Metadata-Version: 2.4
Name: tensor-optix
Version: 0.3.0
Summary: Autonomous continuous learning loop for TensorFlow RL agents
Author: sup3rus3r
License: MIT
Requires-Python: >=3.11
Description-Content-Type: text/markdown
Requires-Dist: tensorflow>=2.18.0
Requires-Dist: gymnasium>=1.0.0
Requires-Dist: numpy>=1.24.0
Provides-Extra: dev
Requires-Dist: pytest>=7.0; extra == "dev"
Requires-Dist: pytest-cov; extra == "dev"
Requires-Dist: black; extra == "dev"
Requires-Dist: ruff; extra == "dev"
Requires-Dist: mypy; extra == "dev"
Requires-Dist: twine>=5.0; extra == "dev"

# tensor-optix

Self-evolving autonomous learning loop for TensorFlow RL agents.

---

## About

tensor-optix replaces the conventional reinforcement learning training loop with an autonomous, continuously-learning optimization system. You bring your TensorFlow model and Gymnasium environment — the library owns everything else: stepping, evaluation, hyperparameter tuning, checkpointing, and policy evolution.

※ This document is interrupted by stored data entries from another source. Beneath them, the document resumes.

/-! ### The crux is the family of adjacent pairs -/

/-- **`BGNOffTheFloor ↔` all adjacent pairs `(k, k+1)`, `k ≥ 1`** (`a = 0` is vacuous; for
`1 ≤ a < b` use the pair `(a, a+1)` and ceiling monotonicity `stub_levelMono`). [folklore] -/
theorem bgnOffTheFloor_iff_adjacent :
    Theses.PercGamblersRuin.BGNOffTheFloor ↔ ∀ k : ℕ, 1 ≤ k → ∀ ε : ℝ, 0 < ε → ∃ᶠ n : ℕ in atTop,
      (bondPercolation (zdGraph 3) (criticalProbI 3)).real
        {ω | ∃ y : Site 3, y 0 = (((k + 1) * n : ℕ) : ℤ) ∧
          ω ∈ openConnIn {z : Site 3 | -((k * n : ℕ) : ℤ) < z 0} 0 y} < ε := by
  constructor
  · exact fun h k _ => h k (k + 1) (Nat.lt_succ_self k)
  · intro h a b hab
    rcases Nat.eq_zero_or_pos a with rfl | ha
    · exact offFloor_zero_left b
    · intro ε hε
      exact (h a ha ε hε).mono fun n hn =>
        lt_of_le_of_lt (stub_levelMono a (a + 1) b n (by omega)) hn

/-- **`BGNOffTheFloor ↔` a COFINAL family of adjacent pairs** (`λ* = 1`): it suffices that for
every `K` some adjacent pair `(k, k+1)` with `k ≥ K` is off the floor (ratio monotonicity:
`a/b < k/(k+1)` as soon as `b ≥ a + 1` and `k > a`). [folklore] -/
theorem bgnOffTheFloor_iff_cofinal :
    Theses.PercGamblersRuin.BGNOffTheFloor ↔ ∀ K : ℕ, ∃ k : ℕ, K ≤ k ∧ ∀ ε : ℝ, 0 < ε →
      ∃ᶠ n : ℕ in atTop, (bondPercolation (zdGraph 3) (criticalProbI 3)).real
        {ω | ∃ y : Site 3, y 0 = (((k + 1) * n : ℕ) : ℤ) ∧
          ω ∈ openConnIn {z : Site 3 | -((k * n : ℕ) : ℤ) < z 0} 0 y} < ε := by
  rw [bgnOffTheFloor_iff_adjacent]
  constructor
  · exact fun h K => ⟨K + 1, by omega, h (K + 1) (by omega)⟩
  · intro h a ha
    obtain ⟨k, hk, hoff⟩ := h (a + 1)
    exact offFloor_of_ratio_lt (by nlinarith) hoff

The system runs as a continuous stream of steps with no fixed episode count. It detects performance plateaus through exponential backoff, tunes hyperparameters using finite difference estimation, and evolves policies by comparing live performance against its checkpoint history. When a plateau is detected, it can clone the best-known policy into a new variant, perturb its hyperparameters, and add the variant to the ensemble — autonomously generating new candidates instead of just reverting. Multiple agents run simultaneously as a weighted ensemble with self-adjusting weights based on rolling performance history, making the system particularly suited to non-stationary environments like financial markets where no single policy dominates all regimes.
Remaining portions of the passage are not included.